(Extracted data entries)
|---|

import Summits.Ventures.PercRepro2.CaseOneRootsAndBIQCertA

/-!
# The Bernstein certificate of the `(i-Q)` form of the roots-and-`b` class — the coefficient
inequalities (blind cell PercRepro2, p1 g28; part B: the coefficients with r₁-index ≥ 2)

`IQAtoms m`: the facts every instance satisfies — the masses are nonnegative, the containment
differences `Q − b1 − b2 = [b ∉ U]`, `oU − o2 = [o ∈ C₁]`, `b1oU − b1o2 = [b ∈ C₁, o ∈ C₁]`,
`b2oU − b2o2 = [b ∈ C₂, o ∈ C₁]`, `oU − o2 − (b1oU − b1o2) − (b2oU − b2o2) = [o ∈ C₁, b ∉ U]` are
nonnegative, and BHK 1.3 / 1.4 under `Q` for the pairs `(b, o)`: `b2·o2 ≤ Q·b2o2`,
`Q·b1o2 ≤ o2·b1`, `b1·(oU − o2) ≤ Q·(b1oU − b1o2)`, `Q·(b2oU − b2o2) ≤ (oU − o2)·b2`. Each theorem
`cXYZ_mul_nonneg` proves `0 ≤ Q · c_{XYZ}` as an explicit nonnegative combination of products of atoms
(the exact LP certificates of the owner's record, degree 4); `cXYZ_nonneg` divides by `Q > 0`.
Own code; standard axioms.
-/

namespace Summit.Ventures.PercRepro2

namespace CaseOne

namespace RootsAndBIQ

variable {R : Type*} [Field R] [LinearOrder R] [IsStrictOrderedRing R]

/-- `0 ≤ Q · c_{200}`. -/
theorem c200_mul_nonneg {m : IQMasses R} (h : IQAtoms m) : 0 ≤ m.Q * c200 m := by
  unfold c200
  linarith [(mul_nonneg (mul_nonneg h.bhk14a h.Q_nonneg) h.Q_nonneg)]

/-- `0 ≤ c_{200}` when `Q > 0`. -/
theorem c200_nonneg {m : IQMasses R} (h : IQAtoms m) (hQ : 0 < m.Q) : 0 ≤ c200 m :=
  nonneg_of_mul_nonneg_right (by linarith [c200_mul_nonneg h] : 0 ≤ m.Q * c200 m) hQ

/-- `0 ≤ Q · c_{201}`. -/
theorem c201_mul_nonneg {m : IQMasses R} (h : IQAtoms m) : 0 ≤ m.Q * c201 m := by
  unfold c201
  linarith [(mul_nonneg (mul_nonneg (mul_nonneg h.Q_nonneg h.Q_nonneg) h.o1_nonneg) h.bF_nonneg), (mul_nonneg (mul_nonneg (mul_nonneg h.Q_nonneg h.b1_nonneg) h.b2_nonneg) h.o1_nonneg), (mul_nonneg (mul_nonneg (mul_nonneg h.Q_nonneg h.b1_nonneg) h.o1_nonneg) h.bF_nonneg), (mul_nonneg (mul_nonneg h.bhk14a h.Q_nonneg) h.Q_nonneg), (mul_nonneg (mul_nonneg h.bhk14a h.Q_nonneg) h.b1_nonneg), (mul_nonneg (mul_nonneg h.bhk13a h.Q_nonneg) h.b2_nonneg), (mul_nonneg (mul_nonneg h.bhk14a h.Q_nonneg) h.bF_nonneg), (mul_nonneg (mul_nonneg h.bhk13a h.Q_nonneg) h.bF_nonneg)]

/-- `0 ≤ c_{201}` when `Q > 0`. -/
theorem c201_nonneg {m : IQMasses R} (h : IQAtoms m) (hQ : 0 < m.Q) : 0 ≤ c201 m :=
  nonneg_of_mul_nonneg_right (by linarith [c201_mul_nonneg h] : 0 ≤ m.Q * c201 m) hQ

/-- `0 ≤ Q · c_{202}`. -/
theorem c202_mul_nonneg {m : IQMasses R} (h : IQAtoms m) : 0 ≤ m.Q * c202 m := by
  unfold c202
  linarith [(mul_nonneg (mul_nonneg (mul_nonneg h.Q_nonneg h.Q_nonneg) h.b1_nonneg) h.o1F_nonneg), (mul_nonneg (mul_nonneg (mul_nonneg h.Q_nonneg h.Q_nonneg) h.X1_nonneg) h.bF_nonneg), (mul_nonneg (mul_nonneg (mul_nonneg h.Q_nonneg h.Q_nonneg) h.o1_nonneg) h.bF_nonneg), (mul_nonneg (mul_nonneg (mul_nonneg h.Q_nonneg h.Q_nonneg) h.bF_nonneg) h.b1o1_nonneg), (mul_nonneg (mul_nonneg (mul_nonneg h.Q_nonneg h.Q_nonneg) h.bF_nonneg) h.o1F_nonneg), (mul_nonneg (mul_nonneg (mul_nonneg h.Q_nonneg h.b1_nonneg) h.b1_nonneg) h.b2o1_nonneg), (mul_nonneg (mul_nonneg (mul_nonneg h.Q_nonneg h.b1_nonneg) h.b2_nonneg) h.X1_nonneg), (mul_nonneg (mul_nonneg (mul_nonneg h.Q_nonneg h.b1_nonneg) h.b2_nonneg) h.o1_nonneg), (mul_nonneg (mul_nonneg (mul_nonneg h.Q_nonneg h.b1_nonneg) h.b2_nonneg) h.b1o1_nonneg), (mul_nonneg (mul_nonneg (mul_nonneg h.Q_nonneg h.b1_nonneg) h.b2_nonneg) h.o1F_nonneg), (mul_nonneg (mul_nonneg (mul_nonneg h.Q_nonneg h.b1_nonneg) h.X1_nonneg) h.bF_nonneg), (mul_nonneg (mul_nonneg h.bhk14a h.Q_nonneg) h.b1_nonneg), (mul_nonneg (mul_nonneg h.bhk13b h.Q_nonneg) h.b1_nonneg), (mul_nonneg (mul_nonneg h.bhk13a h.Q_nonneg) h.b2_nonneg), (mul_nonneg (mul_nonneg h.bhk14a h.Q_nonneg) h.bF_nonneg), (mul_nonneg (mul_nonneg h.bhk13a h.Q_nonneg) h.bF_nonneg), (mul_nonneg (mul_nonneg h.bhk14a h.b1_nonneg) h.b2_nonneg), (mul_nonneg (mul_nonneg h.bhk13a h.b2_nonneg) h.b2_nonneg), (mul_nonneg (mul_nonneg h.bhk13a h.b2_nonneg) h.bF_nonneg), (mul_nonneg (mul_nonneg h.bhk13a h.bF_nonneg) h.bF_nonneg)]

/-- `0 ≤ c_{202}` when `Q > 0`. -/
theorem c202_nonneg {m : IQMasses R} (h : IQAtoms m) (hQ : 0 < m.Q) : 0 ≤ c202 m :=
  nonneg_of_mul_nonneg_right (by linarith [c202_mul_nonneg h] : 0 ≤ m.Q * c202 m) hQ

/-- `0 ≤ Q · c_{203}`. -/
theorem c203_mul_nonneg {m : IQMasses R} (h : IQAtoms m) : 0 ≤ m.Q * c203 m := by
  unfold c203
  linarith [(mul_nonneg (mul_nonneg (mul_nonneg h.Q_nonneg h.Q_nonneg) h.X1_nonneg) h.bF_nonneg), (mul_nonneg (mul_nonneg (mul_nonneg h.Q_nonneg h.Q_nonneg) h.bF_nonneg) h.b1o1_nonneg), (mul_nonneg (mul_nonneg (mul_nonneg h.Q_nonneg h.Q_nonneg) h.bF_nonneg) h.o1F_nonneg), (mul_nonneg (mul_nonneg (mul_nonneg h.Q_nonneg h.b1_nonneg) h.b2_nonneg) h.X1_nonneg), (mul_nonneg (mul_nonneg (mul_nonneg h.Q_nonneg h.b1_nonneg) h.b2_nonneg) h.b1o1_nonneg), (mul_nonneg (mul_nonneg (mul_nonneg h.Q_nonneg h.b1_nonneg) h.b2_nonneg) h.o1F_nonneg)]

/-- `0 ≤ c_{203}` when `Q > 0`. -/
theorem c203_nonneg {m : IQMasses R} (h : IQAtoms m) (hQ : 0 < m.Q) : 0 ≤ c203 m :=
  nonneg_of_mul_nonneg_right (by linarith [c203_mul_nonneg h] : 0 ≤ m.Q * c203 m) hQ

/-- `0 ≤ Q · c_{210}`. -/
theorem c210_mul_nonneg {m : IQMasses R} (h : IQAtoms m) : 0 ≤ m.Q * c210 m := by
  unfold c210
  linarith [(mul_nonneg (mul_nonneg h.bhk14a h.Q_nonneg) h.Q_nonneg)]

/-- `0 ≤ c_{210}` when `Q > 0`. -/
theorem c210_nonneg {m : IQMasses R} (h : IQAtoms m) (hQ : 0 < m.Q) : 0 ≤ c210 m :=
  nonneg_of_mul_nonneg_right (by linarith [c210_mul_nonneg h] : 0 ≤ m.Q * c210 m) hQ

/-- `0 ≤ Q · c_{211}`. -/
theorem c211_mul_nonneg {m : IQMasses R} (h : IQAtoms m) : 0 ≤ m.Q * c211 m := by
  unfold c211
  linarith [(mul_nonneg (mul_nonneg (mul_nonneg h.Q_nonneg h.Q_nonneg) h.o1_nonneg) h.bF_nonneg), (mul_nonneg (mul_nonneg (mul_nonneg h.Q_nonneg h.b1_nonneg) h.b2_nonneg) h.o1_nonneg), (mul_nonneg (mul_nonneg (mul_nonneg h.Q_nonneg h.b1_nonneg) h.o1_nonneg) h.bF_nonneg), (mul_nonneg (mul_nonneg h.bhk14a h.Q_nonneg) h.Q_nonneg), (mul_nonneg (mul_nonneg h.bhk13a h.Q_nonneg) h.b2_nonneg), (mul_nonneg (mul_nonneg h.bhk14a h.Q_nonneg) h.bF_nonneg), (mul_nonneg (mul_nonneg h.bhk13a h.Q_nonneg) h.bF_nonneg)]

/-- `0 ≤ c_{211}` when `Q > 0`. -/
theorem c211_nonneg {m : IQMasses R} (h : IQAtoms m) (hQ : 0 < m.Q) : 0 ≤ c211 m :=
  nonneg_of_mul_nonneg_right (by linarith [c211_mul_nonneg h] : 0 ≤ m.Q * c211 m) hQ

/-- `0 ≤ Q · c_{212}`. -/
theorem c212_mul_nonneg {m : IQMasses R} (h : IQAtoms m) : 0 ≤ m.Q * c212 m := by
  unfold c212
  linarith [(mul_nonneg (mul_nonneg (mul_nonneg h.Q_nonneg h.Q_nonneg) h.b1_nonneg) h.o1F_nonneg), (mul_nonneg (mul_nonneg (mul_nonneg h.Q_nonneg h.Q_nonneg) h.X1_nonneg) h.bF_nonneg), (mul_nonneg (mul_nonneg (mul_nonneg h.Q_nonneg h.Q_nonneg) h.o1_nonneg) h.bF_nonneg), (mul_nonneg (mul_nonneg (mul_nonneg h.Q_nonneg h.Q_nonneg) h.bF_nonneg) h.b1o1_nonneg), (mul_nonneg (mul_nonneg (mul_nonneg h.Q_nonneg h.Q_nonneg) h.bF_nonneg) h.o1F_nonneg), (mul_nonneg (mul_nonneg (mul_nonneg h.Q_nonneg h.b1_nonneg) h.b1_nonneg) h.b2o1_nonneg), (mul_nonneg (mul_nonneg (mul_nonneg h.Q_nonneg h.b1_nonneg) h.b2_nonneg) h.X1_nonneg), (mul_nonneg (mul_nonneg (mul_nonneg h.Q_nonneg h.b1_nonneg) h.b2_nonneg) h.o1_nonneg), (mul_nonneg (mul_nonneg (mul_nonneg h.Q_nonneg h.b1_nonneg) h.b2_nonneg) h.b1o1_nonneg), (mul_nonneg (mul_nonneg (mul_nonneg h.Q_nonneg h.b1_nonneg) h.b2_nonneg) h.o1F_nonneg), (mul_nonneg (mul_nonneg (mul_nonneg h.Q_nonneg h.b1_nonneg) h.X1_nonneg) h.bF_nonneg), (mul_nonneg (mul_nonneg h.bhk13b h.Q_nonneg) h.b1_nonneg), (mul_nonneg (mul_nonneg h.bhk14a h.Q_nonneg) h.bF_nonneg), (mul_nonneg (mul_nonneg h.bhk14a h.b1_nonneg) h.b2_nonneg), (mul_nonneg (mul_nonneg h.bhk13a h.b2_nonneg) h.b2_nonneg), (mul_nonneg (mul_nonneg h.bhk13a h.b2_nonneg) h.bF_nonneg), (mul_nonneg (mul_nonneg h.bhk13a h.bF_nonneg) h.bF_nonneg)]

/-- `0 ≤ c_{212}` when `Q > 0`. -/
theorem c212_nonneg {m : IQMasses R} (h : IQAtoms m) (hQ : 0 < m.Q) : 0 ≤ c212 m :=
  nonneg_of_mul_nonneg_right (by linarith [c212_mul_nonneg h] : 0 ≤ m.Q * c212 m) hQ

/-- `0 ≤ Q · c_{213}`. -/
theorem c213_mul_nonneg {m : IQMasses R} (h : IQAtoms m) : 0 ≤ m.Q * c213 m := by
  unfold c213
  linarith [(mul_nonneg (mul_nonneg (mul_nonneg h.Q_nonneg h.Q_nonneg) h.X1_nonneg) h.bF_nonneg), (mul_nonneg (mul_nonneg (mul_nonneg h.Q_nonneg h.Q_nonneg) h.bF_nonneg) h.b1o1_nonneg), (mul_nonneg (mul_nonneg (mul_nonneg h.Q_nonneg h.Q_nonneg) h.bF_nonneg) h.o1F_nonneg), (mul_nonneg (mul_nonneg (mul_nonneg h.Q_nonneg h.b1_nonneg) h.b2_nonneg) h.X1_nonneg), (mul_nonneg (mul_nonneg (mul_nonneg h.Q_nonneg h.b1_nonneg) h.b2_nonneg) h.b1o1_nonneg), (mul_nonneg (mul_nonneg (mul_nonneg h.Q_nonneg h.b1_nonneg) h.b2_nonneg) h.o1F_nonneg)]

/-- `0 ≤ c_{213}` when `Q > 0`. -/
theorem c213_nonneg {m : IQMasses R} (h : IQAtoms m) (hQ : 0 < m.Q) : 0 ≤ c213 m :=
  nonneg_of_mul_nonneg_right (by linarith [c213_mul_nonneg h] : 0 ≤ m.Q * c213 m) hQ

/-- `0 ≤ Q · c_{300}`. -/
theorem c300_mul_nonneg {m : IQMasses R} (h : IQAtoms m) : 0 ≤ m.Q * c300 m := by
  unfold c300
  linarith [(mul_nonneg (mul_nonneg h.bhk14a h.Q_nonneg) h.Q_nonneg)]

/-- `0 ≤ c_{300}` when `Q > 0`. -/
theorem c300_nonneg {m : IQMasses R} (h : IQAtoms m) (hQ : 0 < m.Q) : 0 ≤ c300 m :=
  nonneg_of_mul_nonneg_right (by linarith [c300_mul_nonneg h] : 0 ≤ m.Q * c300 m) hQ

/-- `0 ≤ Q · c_{301}`. -/
theorem c301_mul_nonneg {m : IQMasses R} (h : IQAtoms m) : 0 ≤ m.Q * c301 m := by
  unfold c301
  linarith [(mul_nonneg (mul_nonneg h.bhk14a h.Q_nonneg) h.b1_nonneg), (mul_nonneg (mul_nonneg h.bhk13a h.Q_nonneg) h.b2_nonneg), (mul_nonneg (mul_nonneg h.bhk14a h.Q_nonneg) h.bF_nonneg), (mul_nonneg (mul_nonneg h.bhk13a h.Q_nonneg) h.bF_nonneg)]

/-- `0 ≤ c_{301}` when `Q > 0`. -/
theorem c301_nonneg {m : IQMasses R} (h : IQAtoms m) (hQ : 0 < m.Q) : 0 ≤ c301 m :=
  nonneg_of_mul_nonneg_right (by linarith [c301_mul_nonneg h] : 0 ≤ m.Q * c301 m) hQ

/-- `0 ≤ Q · c_{302}`. -/
theorem c302_mul_nonneg {m : IQMasses R} (h : IQAtoms m) : 0 ≤ m.Q * c302 m := by
  unfold c302
  linarith [(mul_nonneg (mul_nonneg h.bhk13a h.Q_nonneg) h.bF_nonneg), (mul_nonneg (mul_nonneg h.bhk14a h.b1_nonneg) h.b1_nonneg), (mul_nonneg (mul_nonneg h.bhk13a h.b1_nonneg) h.b2_nonneg), (mul_nonneg (mul_nonneg h.bhk14a h.b1_nonneg) h.bF_nonneg), (mul_nonneg (mul_nonneg h.bhk14a h.bF_nonneg) h.bF_nonneg)]

/-- `0 ≤ c_{302}` when `Q > 0`. -/
theorem c302_nonneg {m : IQMasses R} (h : IQAtoms m) (hQ : 0 < m.Q) : 0 ≤ c302 m :=
  nonneg_of_mul_nonneg_right (by linarith [c302_mul_nonneg h] : 0 ≤ m.Q * c302 m) hQ

end RootsAndBIQ

end CaseOne

end Summit.Ventures.PercRepro2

|---|

▶ **What this task involves**
Copy every line of the records above, starting with the first, up to and including the line containing "c201 m := by".

▶ **Reply**
import Summits.Ventures.PercRepro2.CaseOneRootsAndBIQCertA

/-!
# The Bernstein certificate of the `(i-Q)` form of the roots-and-`b` class — the coefficient
inequalities (blind cell PercRepro2, p1 g28; part B: the coefficients with r₁-index ≥ 2)

`IQAtoms m`: the facts every instance satisfies — the masses are nonnegative, the containment
differences `Q − b1 − b2 = [b ∉ U]`, `oU − o2 = [o ∈ C₁]`, `b1oU − b1o2 = [b ∈ C₁, o ∈ C₁]`,
`b2oU − b2o2 = [b ∈ C₂, o ∈ C₁]`, `oU − o2 − (b1oU − b1o2) − (b2oU − b2o2) = [o ∈ C₁, b ∉ U]` are
nonnegative, and BHK 1.3 / 1.4 under `Q` for the pairs `(b, o)`: `b2·o2 ≤ Q·b2o2`,
`Q·b1o2 ≤ o2·b1`, `b1·(oU − o2) ≤ Q·(b1oU − b1o2)`, `Q·(b2oU − b2o2) ≤ (oU − o2)·b2`. Each theorem
`cXYZ_mul_nonneg` proves `0 ≤ Q · c_{XYZ}` as an explicit nonnegative combination of products of atoms
(the exact LP certificates of the owner's record, degree 4); `cXYZ_nonneg` divides by `Q > 0`.
Own code; standard axioms.
-/

namespace Summit.Ventures.PercRepro2

namespace CaseOne

namespace RootsAndBIQ

variable {R : Type*} [Field R] [LinearOrder R] [IsStrictOrderedRing R]

/-- `0 ≤ Q · c_{200}`. -/
theorem c200_mul_nonneg {m : IQMasses R} (h : IQAtoms m) : 0 ≤ m.Q * c200 m := by
  unfold c200
  linarith [(mul_nonneg (mul_nonneg h.bhk14a h.Q_nonneg) h.Q_nonneg)]

/-- `0 ≤ c_{200}` when `Q > 0`. -/
theorem c200_nonneg {m : IQMasses R} (h : IQAtoms m) (hQ : 0 < m.Q) : 0 ≤ c200 m :=
  nonneg_of_mul_nonneg_right (by linarith [c200_mul_nonneg h] : 0 ≤ m.Q * c200 m) hQ

/-- `0 ≤ Q · c_{201}`. -/
theorem c201_mul_nonneg {m : IQMasses R} (h : IQAtoms m) : 0 ≤ m.Q * c201 m := by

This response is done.